Nigerian Afro-soul singer and songwriter

Aramide is a Nigerian Afro-soul singer and songwriter. She won Best Vocal Performance (Female) for "Iwo Nikan" at the Headies 2015. She graduated with a political science degree from the University of Jos.

In 2019, Aramide was appointed by The Recording Academy to the board of governors for the Washington, D.C. chapter of the Academy.

==Life and career==

===Personal life===
Aramide is married and has a child. Her traditional marriage and white wedding were held on 18 April 2015 in her hometown, Ibadan.
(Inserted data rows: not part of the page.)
import Summits.Ventures.YMGap.Thresholds.TruncatedSplitSUN
import Summits.Ventures.YMGap.Thresholds.TruncatedTreeDecay
import Summits.Ventures.YMGap.Thresholds.CouplingDerivativeSeriesSUN
import HarnessLib

/-!
# Venture YMGap — C-SMOOTH for every `SU(N)` (i): TREE DECAY OF THE TRUNCATED FUNCTIONS OF EVERY ORDER of the `SU(N)`,
# `d = 4` strong-coupling state under the one-link modulus hypotheses, constants uniform in the coupling

HONEST FRAMING: venture file of the cell `pub-ymgap` (QuantumFields programme), seat ds-1 (gen 12).  `SU(N)` twin of
`TruncatedTreeDecay`: strong-coupling LATTICE statements for `SU(N)` lattice Yang–Mills on `ℤ^4` with the Wilson action at
tree coupling `0 ≤ b ≤ b₁` inside the vertex-star window of a one-link Kantorovich modulus (`OneLinkKRModulus N R Kc`,
`6 b₁/N ≤ R`, `4 Kc b₁/N ≤ 9/25`); hypothesis-free instances for `N ≥ 2` at 't Hooft `b/N ≤ 9/308` are drawn in
`CouplingSmoothSUN`.  Cumulant estimates of the unique DLR state only; nothing about the continuum, confinement at weak
coupling, or the Clay problem.

* ★★ `exists_truncated_tree_bound_SU` — ONE `(A, ρ)` per order for the window: `|u_{n+1}(F; W_{q 0}; …)| ≤ A ∏_i ρ^{‖x₀ − x_{q i}‖₁}`;
* ★ `summable_truncated_SU` — `Σ'_q |u_{n+1}| ≤ A Zⁿ`; ★ `tsum_abs_truncated_snoc_le_SU` — the fibre domination.

References (mechanism only): M. Duneau, D. Iagolnitzer, B. Souillard, CMP 31 (1973) 191; R. L. Dobrushin,
S. B. Shlosman (1985/87).
-/

noncomputable section

open MeasureTheory ProbabilityTheory Function Finset Filter Topology Real Set
open scoped NNReal
open Literature.MathematicalPhysics.QuantumLattice (LGConfig ZdEdge ZdPlaquette plaquetteEdges fundamentalRep
  fundamentalRep_mem_unitaryGroup ymGibbsMeasures)
open Literature.MathematicalPhysics.QuantumFieldTheory hiding ZdEdge
open Literature.MathematicalPhysics.QuantumFieldTheory.Balaban1983to89.StrongCouplingDobrushinWindow (OneLinkKRModulus)
open Literature.Probability.LatticeModels (Site Site.supNorm Site.norm_eq_supNorm Site.supNorm_eq_zero_iff)
open Summit.Ventures.YMGap.DSWindow (starRate starRate_pos)
open Summit.Ventures.YMGap.StarWindowGauge (gaugeR)
open Summit.Ventures.YMGap.RobustBall (l1 numOrient)
open Summit.Ventures.YMGap.LinearResponseBound (summable_and_tsum_base_le)
open Summit.Ventures.YMGap.PlaquetteSusceptibility (l1_le_mul_norm)
open Summit.Ventures.YMGap.Cumulants

namespace Summit.Ventures.YMGap.CouplingResponse

variable {N : ℕ}

/-- Local shorthand: the normalised plaquette observable `W_q = (1/N) Re tr U_q` of `SU(N)` on `ℤ⁴`, as a family. -/
local notation3 (prettyPrint := false) "𝓦" =>
  fun q : ZdPlaquette 4 => zdPlaquetteObs (d := 4) (fundamentalRep (Fin N)) (Prod.fst q) (Prod.snd q).1.1 (Prod.snd q).1.2

set_option maxHeartbeats 400000 in
/-- ★★ **TREE DECAY OF THE TRUNCATED FUNCTIONS OF EVERY ORDER, ONE CONSTANT FOR THE WINDOW** (`SU(N)`, `d = 4`, under the
one-link modulus hypotheses `OneLinkKRModulus N R Kc`, `6b₁/N ≤ R`, `4Kc b₁/N ≤ 9/25`).  For a Lipschitz cylinder `F` (support `Λ`, constant `K`, links within `D` of `x₀`)
and every order `n` there are `A ≥ 0` and `0 ≤ ρ < 1` such that for EVERY `0 ≤ b ≤ b₁`, every DLR state `μ` at
tree coupling `b` and every `n`-tuple of plaquettes `q`:
`|u_{n+1}(F; W_{q 0}; …; W_{q (n−1)})_μ| ≤ A · ∏_i ρ^{‖x₀ − x_{q i}‖₁}`.
Proof: the split lemma `abs_ac_le_of_split` at the pigeonhole cut `exists_gap` (gap `g ≥ R/n`,
`R = max_i ‖x_{q i} − x₀‖_∞`) with the one-split estimate `abs_mom_sub_mom_mul_mom_le_SU`, and
`e^{−κ g} ≤ ∏_i e^{−κ‖x_{q i} − x₀‖₁/(4(n+1)²)}`; explicitly `ρ = exp(−κ/(4(n+1)²))`, `κ = starRate (R_G (4Kc b₁/N))`, and
`A = cumBound(n+1) B₀^{n+1} (1 + 4(2√N)² e^{κ(2D+6)} ((n+1)² (#Λ+4)(K+4N³) B₀^{n+1})²)`, `B₀ = |F 1| + 2K + 1`. -/
theorem exists_truncated_tree_bound_SU (hN : 1 ≤ N) {R Kc b₁ : ℝ} (hK0 : 0 ≤ Kc)
    (hmod : OneLinkKRModulus N R Kc) (hR : b₁ / N * 6 ≤ R) (h925 : 4 * (Kc * (b₁ / N)) ≤ 9 / 25)
    {F : LGConfig 4 (Matrix.specialUnitaryGroup (Fin N) ℂ) → ℝ} {Λ : Finset (ZdEdge 4)} {K : ℝ≥0}
    (hF : IsLipschitzCylinder (fundamentalRep (Fin N)) F Λ K)
    {x₀ : Site 4} {D : ℕ} (hD : ∀ e ∈ Λ, ‖e.1 - x₀‖ ≤ D) (n : ℕ) :
    ∃ A ρ : ℝ, 0 ≤ A ∧ 0 ≤ ρ ∧ ρ < 1 ∧ ∀ ⦃b : ℝ⦄, 0 ≤ b → b ≤ b₁ →
      ∀ ⦃μ : Measure (LGConfig 4 (Matrix.specialUnitaryGroup (Fin N) ℂ))⦄,
        μ ∈ ymGibbsMeasures (d := 4) (fundamentalRep (Fin N)) b →
      ∀ q : Fin n → ZdPlaquette 4, |trunc μ F 𝓦 q| ≤ A * ∏ i, ρ ^ l1 (x₀ - (q i).1) := by
  classical
  rcases lt_or_ge b₁ 0 with hneg | hβ₁0
  · exact ⟨0, 0, le_rfl, le_rfl, zero_lt_one, fun b h0 hb => absurd (h0.trans hb) (not_le.2 hneg)⟩
  have hN0 : (0 : ℝ) < N := by exact_mod_cast (show 0 < N by omega)
  have hb₁N : 0 ≤ b₁ / N := div_nonneg hβ₁0 hN0.le
  obtain ⟨hgr0, hgr1⟩ := gaugeR_coef_lt_one (N := N) (R := R) hK0 hb₁N h925
  have hκ : 0 < starRate (gaugeR (4 * (Kc * (b₁ / N)))) := starRate_pos hgr0 hgr1
  set κ := starRate (gaugeR (4 * (Kc * (b₁ / N)))) with hκdef
  set K₀ : ℝ≥0 := K + 4 * (N : ℝ≥0) ^ 3 with hK₀
  set B₀ : ℝ≥0 := ‖F 1‖₊ + 2 * K + 1 with hB₀
  set c₀ : ℕ := Λ.card + 4 with hc₀
  set D' : ℕ := D + 1 with hD'
  have hB1 : (1 : ℝ≥0) ≤ B₀ := by rw [hB₀]; exact le_add_self
  have hB1r : (1 : ℝ) ≤ B₀ := by exact_mod_cast hB1
  set C₀ : ℝ := 4 * (2 * Real.sqrt N) ^ 2 with hC₀
  set Q : ℝ := (((n + 1 : ℕ) : ℝ) ^ 2 * c₀ * K₀ * (B₀ : ℝ) ^ (n + 1)) ^ 2 with hQ
  set A : ℝ := cumBound (n + 1) * (B₀ : ℝ) ^ (n + 1) *
    (1 + C₀ * Real.exp (κ * (((2 * D' : ℕ) : ℝ) + 4)) * Q) with hA
  set ρ : ℝ := Real.exp (-(κ / (4 * ((n : ℝ) + 1) ^ 2))) with hρ
  have hρ0 : 0 ≤ ρ := (Real.exp_pos _).le
  have hc4 : 0 < κ / (4 * ((n : ℝ) + 1) ^ 2) := by positivity
  have hρ1 : ρ < 1 := Real.exp_lt_one_iff.2 (by linarith)
  have hQ0 : 0 ≤ Q := by positivity
  have hcb := (cumBound_pos (n + 1)).le
  have hA0 : 0 ≤ A := by positivity
  refine ⟨A, ρ, hA0, hρ0, hρ1, fun b h0 hb μ hμ q => ?_⟩
  haveI : IsProbabilityMeasure μ := hμ.1
  -- slot data
  choose Λs cs hL hM hc hnear hcs0 hcsq using slot_data_SU (N := N) hF hD q
  set S : Finset ℕ := Finset.range (n + 1) with hS
  have hcard : S.card = n + 1 := by rw [hS, Finset.card_range]
  have hmomb : ∀ T ⊆ S, |mom μ (slots F 𝓦 q) T| ≤ ∏ _i ∈ T, (B₀ : ℝ) :=
    abs_mom_le μ (b := fun _ => (B₀ : ℝ)) (fun i _ U => hM i U)
  have hmom1 : mom μ (slots F 𝓦 q) ∅ = 1 := mom_empty μ _
  have hprodS : ∏ _i ∈ S, (B₀ : ℝ) = (B₀ : ℝ) ^ (n + 1) := by rw [Finset.prod_const, hcard]
  -- the crude bound, valid always
  have hcrude : |trunc μ F 𝓦 q| ≤ cumBound (n + 1) * (B₀ : ℝ) ^ (n + 1) := by
    have h := abs_ac_le (b := fun _ => (B₀ : ℝ)) (fun _ => B₀.2) hmomb 0 (subset_rfl : S ⊆ S)
    rw [hprodS, hcard] at h
    exact h
  -- distances of the plaquettes from `x₀`
  set d : Fin n → ℕ := fun i => Site.supNorm ((q i).1 - x₀) with hd
  have hl1 : ∀ i, (l1 (x₀ - (q i).1) : ℝ) ≤ 4 * d i := fun i => by
    have h := l1_le_mul_norm (d := 4) (x₀ - (q i).1)
    rw [norm_sub_rev, Site.norm_eq_supNorm] at h
    exact_mod_cast h
  have hprod0 : 0 ≤ ∏ i, ρ ^ l1 (x₀ - (q i).1) := Finset.prod_nonneg fun i _ => pow_nonneg hρ0 _
  have hAge : cumBound (n + 1) * (B₀ : ℝ) ^ (n + 1) ≤ A := by
    rw [hA]
    exact le_mul_of_one_le_right (by positivity) (le_add_of_nonneg_right (by positivity))
  by_cases hR0 : ∀ i, d i = 0
  · -- all plaquettes at `x₀`: the crude bound is the claim
    have hone : ∏ i, ρ ^ l1 (x₀ - (q i).1) = 1 := by
      refine Finset.prod_eq_one fun i _ => ?_
      have h' : (l1 (x₀ - (q i).1) : ℝ) ≤ 0 := by simpa [hR0 i] using hl1 i
      have h'' : l1 (x₀ - (q i).1) = 0 := Nat.le_zero.1 (by exact_mod_cast h')
      rw [h'', pow_zero]
    rw [hone, mul_one]
    exact hcrude.trans hAge
  · -- a plaquette away from `x₀`: pigeonhole cut
    obtain ⟨i₁, hi₁⟩ := not_forall.1 hR0
    have hne : (Finset.univ : Finset (Fin n)).Nonempty := ⟨i₁, Finset.mem_univ _⟩
    set R : ℕ := Finset.univ.sup d with hRdef
    have hdR : ∀ i, d i ≤ R := fun i => Finset.le_sup (f := d) (Finset.mem_univ i)
    obtain ⟨i₀, -, hi₀⟩ := Finset.exists_mem_eq_sup Finset.univ hne d
    have hRpos : 0 < R := by
      have := hdR i₁; omega
    obtain ⟨u, v, huv, hvR, hgap, hall⟩ := exists_gap d hdR ⟨i₀, hi₀.symm⟩ hRpos
    -- the cut: LOW = slots whose centre is within `u` of `x₀`
    let p : ℕ → Prop := fun i => Site.supNorm (cs i - x₀) ≤ u
    have hp0 : p 0 := by
      show Site.supNorm (cs 0 - x₀) ≤ u
      rw [hcs0 0 rfl, sub_self]
      have : Site.supNorm (0 : Site 4) = 0 := Site.supNorm_eq_zero_iff.2 rfl
      omega
    have hhigh : ∀ j ∈ S, ¬p j → (v : ℝ) ≤ ‖cs j - x₀‖ := by
      intro j hj hpj
      have hjn : j < n + 1 := Finset.mem_range.1 hj
      rcases j with _ | j'
      · exact absurd hp0 hpj
      · have hj' : j' < n := by omega
        have e := hcsq (j' + 1) ⟨j', hj'⟩ rfl
        have hdj : ¬(d ⟨j', hj'⟩ ≤ u) := by
          intro h; apply hpj; show Site.supNorm (cs (j' + 1) - x₀) ≤ u; rw [e]; exact h
        have hv : v ≤ d ⟨j', hj'⟩ := (hall ⟨j', hj'⟩).resolve_left hdj
        rw [e, Site.norm_eq_supNorm]
        exact_mod_cast hv
    have hsep : ∀ i ∈ S, ∀ j ∈ S, p i → ¬p j → (((v - u : ℕ) : ℕ) : ℝ) ≤ ‖cs i - cs j‖ := by
      intro i hi j hj hpi hpj
      have hlow : ‖cs i - x₀‖ ≤ u := by
        rw [Site.norm_eq_supNorm]; exact_mod_cast (show Site.supNorm (cs i - x₀) ≤ u from hpi)
      have hv := hhigh j hj hpj
      have htri : ‖cs j - x₀‖ ≤ ‖cs i - cs j‖ + ‖cs i - x₀‖ := by
        calc ‖cs j - x₀‖ = ‖(cs i - x₀) - (cs i - cs j)‖ := by congr 1; abel
          _ ≤ ‖cs i - x₀‖ + ‖cs i - cs j‖ := norm_sub_le _ _
          _ = _ := add_comm _ _
      rw [Nat.cast_sub huv.le]
      linarith
    have hsplit := abs_mom_sub_mom_mul_mom_le_SU hN hK0 hmod hR h925 h0 hb hμ (S := S) hB1 (fun i _ => hL i)
      (fun i _ => hM i) (fun i _ => hc i) (fun i _ => hnear i) p hsep
    -- both sides of the cut are occupied, the anchor is LOW
    have h0S : (0 : ℕ) ∈ S := Finset.mem_range.2 (Nat.succ_pos n)
    have hSp : (S.filter p).Nonempty := ⟨0, Finset.mem_filter.2 ⟨h0S, hp0⟩⟩
    have hSn : (S.filter fun i => ¬p i).Nonempty := by
      refine ⟨i₀.1 + 1, Finset.mem_filter.2 ⟨Finset.mem_range.2 (by have := i₀.2; omega), fun hp => ?_⟩⟩
      have e := hcsq (i₀.1 + 1) i₀ rfl
      have hp' : Site.supNorm (cs (i₀.1 + 1) - x₀) ≤ u := hp
      rw [e] at hp'
      have : d i₀ ≤ u := hp'
      omega
    set ε : ℝ := 4 * (2 * Real.sqrt N) ^ 2 *
      Real.exp (-(starRate (gaugeR (4 * (Kc * (b₁ / N)))) * ((((v - u : ℕ) - (2 * D' + 2) : ℕ) - 2 : ℕ) : ℝ))) *
      (((S.card : ℝ) ^ 2 * c₀ * K₀ * (B₀ : ℝ) ^ S.card) ^ 2) with hε
    have hε0 : 0 ≤ ε := by positivity
    have key := abs_ac_le_of_split p (b := fun _ => (B₀ : ℝ)) (fun _ => B₀.2) hε0 hmom1 hmomb hsplit h0S hSp hSn
    have htr : trunc μ F 𝓦 q = ac (mom μ (slots F 𝓦 q)) 0 S := rfl
    rw [htr]
    refine key.trans ?_
    rw [hprodS, hcard]
    -- exponent bookkeeping: `e^{-κ((g-(2D'+2))-2)} ≤ e^{κ(2D'+4)} e^{-κ g} ≤ e^{κ(2D'+4)} ∏ ρ^{l1}`
    have hexp1 := exp_trunc_sub_le hκ.le (v - u) (2 * D')
    have hsuml1 : ∑ i, (l1 (x₀ - (q i).1) : ℝ) ≤ 4 * ((n : ℝ) + 1) ^ 2 * ((v - u : ℕ) : ℝ) := by
      have hg : (R : ℝ) ≤ n * ((v - u : ℕ) : ℝ) := by exact_mod_cast hgap
      calc ∑ i, (l1 (x₀ - (q i).1) : ℝ) ≤ ∑ _i : Fin n, (4 * R : ℝ) :=
            Finset.sum_le_sum fun i _ => (hl1 i).trans
              (mul_le_mul_of_nonneg_left (by exact_mod_cast hdR i) (by norm_num))
        _ = n * (4 * R) := by rw [Finset.sum_const, Finset.card_univ, Fintype.card_fin, nsmul_eq_mul]
        _ ≤ n * (4 * (n * ((v - u : ℕ) : ℝ))) := by gcongr
        _ ≤ 4 * ((n : ℝ) + 1) ^ 2 * ((v - u : ℕ) : ℝ) := by
            have : (0 : ℝ) ≤ ((v - u : ℕ) : ℝ) := Nat.cast_nonneg _
            nlinarith
    have hexp2 : Real.exp (-(κ * ((v - u : ℕ) : ℝ))) ≤ ∏ i, ρ ^ l1 (x₀ - (q i).1) := by
      rw [hρ, prod_exp_neg_pow_eq]
      refine Real.exp_le_exp.2 (neg_le_neg ?_)
      calc κ / (4 * ((n : ℝ) + 1) ^ 2) * ∑ i, (l1 (x₀ - (q i).1) : ℝ)
          ≤ κ / (4 * ((n : ℝ) + 1) ^ 2) * (4 * ((n : ℝ) + 1) ^ 2 * ((v - u : ℕ) : ℝ)) :=
            mul_le_mul_of_nonneg_left hsuml1 hc4.le
        _ = κ * ((v - u : ℕ) : ℝ) := by field_simp
    calc cumBound (n + 1) * ε * (B₀ : ℝ) ^ (n + 1)
        = cumBound (n + 1) * (B₀ : ℝ) ^ (n + 1) * (C₀ * Q) *
            Real.exp (-(κ * ((((v - u : ℕ) - (2 * D' + 2) : ℕ) - 2 : ℕ) : ℝ))) := by
          rw [hε, hQ, hC₀, hcard, ← hκdef]; ring
      _ ≤ cumBound (n + 1) * (B₀ : ℝ) ^ (n + 1) * (C₀ * Q) *
            (Real.exp (κ * (((2 * D' : ℕ) : ℝ) + 4)) * Real.exp (-(κ * ((v - u : ℕ) : ℝ)))) :=
          mul_le_mul_of_nonneg_left hexp1 (by positivity)
      _ ≤ cumBound (n + 1) * (B₀ : ℝ) ^ (n + 1) * (C₀ * Q) *
            (Real.exp (κ * (((2 * D' : ℕ) : ℝ) + 4)) * ∏ i, ρ ^ l1 (x₀ - (q i).1)) := by
          gcongr
      _ = cumBound (n + 1) * (B₀ : ℝ) ^ (n + 1) * (C₀ * Real.exp (κ * (((2 * D' : ℕ) : ℝ) + 4)) * Q) *
            ∏ i, ρ ^ l1 (x₀ - (q i).1) := by ring
      _ ≤ A * ∏ i, ρ ^ l1 (x₀ - (q i).1) := by
          refine mul_le_mul_of_nonneg_right ?_ hprod0
          rw [hA]
          refine mul_le_mul_of_nonneg_left (le_add_of_nonneg_left zero_le_one) (by positivity)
==Music career and breakthrough single==
Aramide's music quest started in 2006, when she contested on ‘Star Quest’ one of Nigeria's most prestigious and competitive music talent hunt shows. Her band did very well in the competition as they were judged the 3rd Runners Up. In 2008, she was a part of a show called ‘Divas Unplugged’ in the famous city of Jos in Nigeria; the show had all the leading female artistes in the Nigerian music industry and her participation in this show was very challenging and rewarding, and her performance and involvement was very inspirational. On September 9, 2014 she got signed to Baseline Music after exiting from Trybe Records.

===Iwo Nikan===
On February 4, 2015 Aramide released her first single under Baseline Music, "Iwo Nikan", which ended up not just being a single but a breakthrough for her and the label Baseline Music. She won Best Vocal Performance for the same song "Iwo Nikan" at The Headies Award 2015.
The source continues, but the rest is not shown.